Congratulations! I knew Carina could help advise you!
April has one of Josy's pups too---I think it is Lily but not sure! 
You will be in great company. I can't wait to smell the puppy breath.


----------



## Sylie (Apr 4, 2011)

Congratulations! My beautiful MiMi is from Josymir. April has both Lily and Rose from Josy too. I remember that recently someone posted on getting a pup from Josy, but I don't recall who. Have you mentioned it before?

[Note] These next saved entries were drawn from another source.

/-- **THE TORUS WINDOW INTEGRAL IN COORDINATES** (★ `exists_lintegral_weight_mul_indicator_window_eq` fed by §1 and ★
`isCompact_setOf_diagUnit_mem`): for a left-invariant measure `μ_T` finite on compacts on `T(𝔸_F) ≤ U(J₃)(𝔸_F)`, a
covering weight `w_T` of the rational torus, and a measurable torus Siegel set `S` meeting every `T(F)`-orbit whose
elements have `d₀ ∈ C₀ · z_E(ℝ_{>0})`, `d₁ ∈ C₁` (`C₀, C₁` compact): `∫⁻ w_T · 1_{T<H≤T'} dμ_T = C · (log T' − log T)`
for all `0 < T ≤ T'`, some `C < ∞`. [cite: Arthur1981TraceFormulaInvariantForm, §2] [cite: Rogawski1990, §2.1 (p. 12)] -/
theorem exists_lintegral_weight_mul_indicator_window_eq_of_diagUnit (hc : c * c = 1)
    (μT : Measure (torusInBorel F E c 3)) [μT.IsMulLeftInvariant] [IsFiniteMeasureOnCompacts μT]
    {wT : torusInBorel F E c 3 → ℝ≥0∞}
    (hwT : IsCoveringWeight ((rationalBorel F E c 3).subgroupOf (torusInBorel F E c 3)) wT)
    {C₀ C₁ : Set (AdeleRing (𝓞 E) E)ˣ} (hC₀ : IsCompact C₀) (hC₁ : IsCompact C₁)
    {S : Set (torusInBorel F E c 3)} (hSm : MeasurableSet S)
    (hS : ∀ t ∈ S, (∃ w ∈ C₀, ∃ s : ℝ, diagUnit (t : borelAdelic F E c 3).2 0 = w * posRealIdele E (expUnitNNReal s)) ∧
      diagUnit (t : borelAdelic F E c 3).2 1 ∈ C₁)
    (hcov : ∀ t : torusInBorel F E c 3,
      ∃ τ : (rationalBorel F E c 3).subgroupOf (torusInBorel F E c 3), τ • t ∈ S) :
    ∃ C : ℝ≥0∞, C ≠ ⊤ ∧ ∀ T T' : ℝ≥0, 0 < T → T ≤ T' →
      ∫⁻ t, wT t * {t : torusInBorel F E c 3 |
          T < borelHeight (((t : torusInBorel F E c 3) : borelAdelic F E c 3) : (quasiSplit F E c 3).Adelic) ∧
          borelHeight (((t : torusInBorel F E c 3) : borelAdelic F E c 3) : (quasiSplit F E c 3).Adelic) ≤ T'}.indicator
          1 t ∂μT =
        C * ENNReal.ofReal (Real.log (T' : ℝ) - Real.log (T : ℝ)) := by
  obtain ⟨ρ, hρc, hH, hsub⟩ := exists_subset_range_torusRay_mul (F := F) (E := E) (c := c) hc hS
  have h𝔎 := isCompact_setOf_diagUnit_mem (F := F) hc hC₀ hC₁
  have hκ : 0 < (Module.finrank ℚ E : ℝ) := Nat.cast_pos.2 Module.finrank_pos
  exact exists_lintegral_weight_mul_indicator_window_eq μT hwT h𝔎 hρc hκ hH hSm hsub hcov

Who are you pups parents? MiMi's mom is Missy and her father is Turner.


----------



## BeautifulMaltese (Dec 4, 2013)

MiMi is adorable!! I love seeing all the babies but very happy to see the pups from Jose on this forum! 
My little guy's parents are Boston and Katie. Both are cuties 
I can't wait until March!!!


----------



## Snowbody (Jan 3, 2009)

So happy for you. I was very seriously considering a pup from Josy but she had not litters planned at the time and I ended up finding Tyler first. Can't wait to see him.:chili:


----------



## TLR (Nov 13, 2011)

Congratulations on your new baby. Looking forward to the pics!!


----------



## Chardy (Oct 30, 2008)

Josy is an awesome lady! I was working with her too but McC came available first from Susen and I was so anxious! But Josy is a sweetheart!! Congrats!! Can't wait to see pics!!!


----------



## maddysmom (Mar 8, 2012)

Congrats! What great news...can't wait to see pictures!


----------



## Kathleen (Aug 4, 2011)

Max's dad is Boston too, so they will be half-brothers!
Woo hoo! So excited for you!


----------



## BeautifulMaltese (Dec 4, 2013)

Hope to have some pics in the coming weeks...thanks so much everyone!


----------



## StevieB (Feb 2, 2012)

Congratulations! That is so exciting! I have only heard great things about Josymir pups. I can't wait to see some pix of your baby!


----------



## Fluffdoll (Aug 9, 2012)

Congrats! Can't wait to see pics of your new bundle of joy! :wub: 


Sent from Petguide.com Free App


----------



## Sylie (Apr 4, 2011)

BeautifulMaltese said:


> MiMi is adorable!! I love seeing all the babies but very happy to see the pups from Jose on this forum!
> My little guy's parents are Boston and Katie. Both are cuties
> I can't wait until March!!!


Oh for sure! Katie's father is MiMi's Grandfather and Katies's mother is MiMi's great-grandmother. I think that makes MiMi your baby's aunt. :wub:


----------



## Chardy (Oct 30, 2008)

Sylie said:


> Oh for sure! Katie's father is MiMi's Grandfather and Katies's mother is MiMi's great-grandmother. I think that makes MiMi your baby's aunt. :wub:


I love Katie and Boston!! AND I love all Josy babies!! I almost was part of her family but I am an adopted member.. that's what I tell her! :HistericalSmiley:


----------



## BeautifulMaltese (Dec 4, 2013)

Thank you for all the great feedback about Josy! It's nice to know there will be some distant relatives out there for my new baby!


----------